A Tolerance-Based Framework for Spatio-Temporal Forecast Validation Using the gamma-Index

TL;DR

This paper introduces a gamma-index based framework for spatio-temporal forecast validation that accounts for physical tolerances, addressing limitations of traditional point-wise metrics like RMSE.

Contribution

It adapts the gamma index from medical physics to forecast verification, enabling tolerance-based assessment of gridded predictions in space, time, and intensity.

Findings

Gamma criterion preserves structural consistency with minor positional noise.

Application to satellite data demonstrates operational effectiveness.

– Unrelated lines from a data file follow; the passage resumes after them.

/-! ### §1 Joint holomorphy of `(u, t) ↦ η_{ψ u}(dψ_u t₁, …, dψ_u t_k)` on `D.cone × (ℂ^{p+1})^k` -/

/-- **Holomorphic forms evaluate holomorphically along the cone uniformisation, jointly in point and vectors.** If `η` is a
complex `k`-form on `X^an` holomorphic in charts, then `(u, t) ↦ η_{ψ u}(dψ_u t₁, …, dψ_u t_k)` (`ψ = (X^an ≃ X(ℂ))⁻¹ ∘ unif`) is
complex-differentiable at every point `(u₀, t)` with `u₀ ∈ D.cone`. In the chart `c` at `ψ u₀`, with `Y = c ∘ ψ`, the function
is `g(Y u)(dY_u t₁, …, dY_u t_k)` near `(u₀, t)` for the analytic germ `g` representing `η`, and `u ↦ dY_u` is holomorphic.
[cite: VoisinHodgeI2002, §2.2.1 and §2.3.1] -/
theorem differentiableAt_mform_coneDeriv_prod {k : ℕ} {η : MForm 𝓘(ℝ, A.model) A.carrier ℂ k}
    (hη : IsHolomorphicInCharts η) {z : Fin (p + 1) → ℂ} (hz : z ∈ D.cone) (t : Fin k → (Fin (p + 1) → ℂ)) :
    DifferentiableAt ℂ
      (fun q : (Fin (p + 1) → ℂ) × (Fin k → (Fin (p + 1) → ℂ)) ↦
        η ((⇑A.isAnalytification.homeomorph.symm ∘ D.unif) q.1) fun i ↦
          mfderiv 𝓘(ℝ, Fin (p + 1) → ℂ) 𝓘(ℝ, A.model) (⇑A.isAnalytification.homeomorph.symm ∘ D.unif) q.1 (q.2 i))
      (z, t) := by
  set ψ : (Fin (p + 1) → ℂ) → A.carrier := ⇑A.isAnalytification.homeomorph.symm ∘ D.unif with hψ
  -- the chart at `x = ψ z` and the composite `Y = c ∘ ψ`
  set x : A.carrier := ψ z with hx
  set Y : (Fin (p + 1) → ℂ) → A.model := fun w ↦ extChartAt 𝓘(ℝ, A.model) x (ψ w) with hY
  -- the open set of cone points mapped into the chart domain
  set O : Set (Fin (p + 1) → ℂ) := D.cone ∩ ψ ⁻¹' (chartAt A.model x).source with hO
  have hOo : IsOpen O :=
    (D.continuousOn_symm_comp_unif A).isOpen_inter_preimage (isOpen_negCone _) (chartAt A.model x).open_source
  have hzO : z ∈ O := ⟨hz, mem_chart_source _ x⟩
  have hsrc : ∀ w ∈ O, ψ w ∈ (extChartAt 𝓘(ℝ, A.model) x).source := fun w hw ↦ by
    rw [extChartAt_source]; exact hw.2
  have htgt : ∀ w ∈ O, Y w ∈ (extChartAt 𝓘(ℝ, A.model) x).target := fun w hw ↦
    (extChartAt 𝓘(ℝ, A.model) x).map_source (hsrc w hw)
  have hleft : ∀ w ∈ O, (extChartAt 𝓘(ℝ, A.model) x).symm (Y w) = ψ w := fun w hw ↦
    (extChartAt 𝓘(ℝ, A.model) x).left_inv (hsrc w hw)
  -- `Y` is holomorphic on `O` (holomorphic chart after the holomorphic uniformisation)
  have hYd : DifferentiableOn ℂ Y O := fun w hw ↦ by
    have h1 : MDifferentiableAt 𝓘(ℂ, Fin (p + 1) → ℂ) 𝓘(ℂ, A.model) ψ w :=
      D.mdifferentiableAt_symm_comp_unif_of_mem_cone A hw.1
    have h2 : MDifferentiableAt 𝓘(ℂ, A.model) 𝓘(ℂ, A.model) (extChartAt 𝓘(ℂ, A.model) x) (ψ w) :=
      mdifferentiableAt_extChartAt hw.2
    exact (mdifferentiableAt_iff_differentiableAt.1 (h2.comp w h1)).differentiableWithinAt
  -- its derivative `u ↦ dY_u` is holomorphic (Osgood), with values in continuous linear maps
  have hYd' : DifferentiableOn ℂ (fderiv ℂ Y) O :=
    ((SCV.contDiffOn_infty hYd hOo).fderiv_of_isOpen hOo (m := ∞) (by simp)).differentiableOn (by simp)
  -- the real chain rule `dψ_w = d(c⁻¹)_{Y w} ∘ dY_w` on `O`
  have hder : ∀ w ∈ O, mfderiv 𝓘(ℝ, Fin (p + 1) → ℂ) 𝓘(ℝ, A.model) ψ w =
      (mfderivWithin 𝓘(ℝ, A.model) 𝓘(ℝ, A.model) (extChartAt 𝓘(ℝ, A.model) x).symm
        (range 𝓘(ℝ, A.model)) (Y w)).comp (fderiv ℝ Y w) := fun w hw ↦ by
    have hYw : DifferentiableAt ℂ Y w := hYd.differentiableAt (hOo.mem_nhds hw)
    have h1 : HasMFDerivAt 𝓘(ℝ, Fin (p + 1) → ℂ) 𝓘(ℝ, A.model) Y w (fderiv ℝ Y w) :=
      hasMFDerivAt_iff_hasFDerivAt.2 (hYw.restrictScalars ℝ).hasFDerivAt
    have h2 : HasMFDerivAt 𝓘(ℝ, A.model) 𝓘(ℝ, A.model) (extChartAt 𝓘(ℝ, A.model) x).symm
        (Y w) (mfderivWithin 𝓘(ℝ, A.model) 𝓘(ℝ, A.model) (extChartAt 𝓘(ℝ, A.model) x).symm
          (range 𝓘(ℝ, A.model)) (Y w)) :=
      (mdifferentiableWithinAt_extChartAt_symm (htgt w hw)).hasMFDerivWithinAt.hasMFDerivAt
        (by rw [ModelWithCorners.Boundaryless.range_eq_univ]; exact univ_mem)
    have hev : ψ =ᶠ[𝓝 w] (extChartAt 𝓘(ℝ, A.model) x).symm ∘ Y := by
      filter_upwards [hOo.mem_nhds hw] with w' hw'
      exact (hleft w' hw').symm
    exact ((h2.comp w h1).congr_of_eventuallyEq hev).mfderiv
  -- hence the pulled-back form is the chart representative evaluated on the vectors `dY_w sᵢ`
  have hform : ∀ w ∈ O, ∀ s : Fin k → (Fin (p + 1) → ℂ),
      η (ψ w) (fun i ↦ mfderiv 𝓘(ℝ, Fin (p + 1) → ℂ) 𝓘(ℝ, A.model) ψ w (s i)) =
        η.inChart x (Y w) fun i ↦ fderiv ℝ Y w (s i) := fun w hw s ↦ by
    have key : ∀ {a b : A.carrier} (r : Fin k → A.model), a = b → η a r = η b r := by
      rintro a b r rfl; rfl
    rw [Literature.Geometry.Kaehler.MForm.inChart_apply]
    simp only [hder w hw]
    exact key _ (hleft w hw).symm
  -- the analytic germ representing `η` in the chart at `x`
  obtain ⟨g, hg, heq⟩ := hη x
  have hYz : extChartAt 𝓘(ℝ, A.model) x x = Y z := rfl
  rw [hYz] at hg heq
  have hYc : ContinuousAt Y z := (hYd.differentiableAt (hOo.mem_nhds hzO)).continuousAt
  -- near `(z, t)` the function is `(u, s) ↦ g (Y u) (dY_u s₁, …, dY_u s_k)`
  have hnear : ∀ᶠ w in 𝓝 z, w ∈ O ∧ η.inChart x (Y w) = (g (Y w)).restrictScalars ℝ := by
    filter_upwards [hOo.mem_nhds hzO, hYc.tendsto.eventually heq] with w hw hw'
    exact ⟨hw, hw'⟩
  have hev : (fun q : (Fin (p + 1) → ℂ) × (Fin k → (Fin (p + 1) → ℂ)) ↦
        η (ψ q.1) fun i ↦ mfderiv 𝓘(ℝ, Fin (p + 1) → ℂ) 𝓘(ℝ, A.model) ψ q.1 (q.2 i)) =ᶠ[𝓝 (z, t)]
      fun q ↦ g (Y q.1) fun i ↦ fderiv ℂ Y q.1 (q.2 i) := by
    filter_upwards [hnear.prod_inl_nhds t] with q hq
    simp only [hform q.1 hq.1, hq.2, ContinuousAlternatingMap.coe_restrictScalars,
      (hYd.differentiableAt (hOo.mem_nhds hq.1)).fderiv_restrictScalars (𝕜 := ℝ),
      ContinuousLinearMap.coe_restrictScalars']
  -- differentiability of `(u, s) ↦ g (Y u) (dY_u s₁, …, dY_u s_k)` at `(z, t)`
  have hfst : DifferentiableAt ℂ
      (Prod.fst : (Fin (p + 1) → ℂ) × (Fin k → (Fin (p + 1) → ℂ)) → Fin (p + 1) → ℂ) (z, t) :=
    differentiableAt_fst
  have hsnd : DifferentiableAt ℂ
      (Prod.snd : (Fin (p + 1) → ℂ) × (Fin k → (Fin (p + 1) → ℂ)) → Fin k → (Fin (p + 1) → ℂ)) (z, t) :=
    differentiableAt_snd
  have h1 := (hYd.differentiableAt (hOo.mem_nhds hzO)).comp (z, t) hfst
  have h2 := hg.differentiableAt.comp (z, t) h1
  have h3 := (hYd'.differentiableAt (hOo.mem_nhds hzO)).comp (z, t) hfst
  have h4 : ∀ i, DifferentiableAt ℂ
      (fun q : (Fin (p + 1) → ℂ) × (Fin k → (Fin (p + 1) → ℂ)) ↦ (fderiv ℂ Y ∘ Prod.fst) q (q.2 i)) (z, t) :=
    fun i ↦ h3.clm_apply (differentiableAt_pi.1 hsnd i)
  have hd := h2.continuousAlternatingMap_apply h4
  exact hd.congr_of_eventuallyEq hev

Framework is generic and adaptable to various gridded variables.

Abstract

Classical field forecast evaluation relies mainly on local scores such as RMSE or MAE. These metrics severely over-penalize small spatial or temporal displacements of coherent structures, a limitation known as the double-penalty issue and common to many forecasting domains. The present paper introduces a tolerance-based framework built on the three-dimensional gamma index, initially designed for medical dose verification, as a unified acceptance criterion for gridded forecasts. The method embeds explicit margins in space (DTA), time (TTA), and intensity (IDT), and evaluates whether predictions agree with observations within predefined physical bounds rather than through pixel-wise differences only. A synthetic illustration is first used to show why conventional metrics can misrepresent usable forecasts. The approach is then applied to satellite-derived SSI fields to demonstrate operational behaviour on a real dataset. Results confirm that the gamma criterion preserves structural consistency under minor positional noise while isolating physically significant discrepancies. The formulation is generic and can be implemented for any gridded variable provided meaningful tolerances are defined, offering a pragmatic complement to existing spatial verification tools in general forecasting workflows.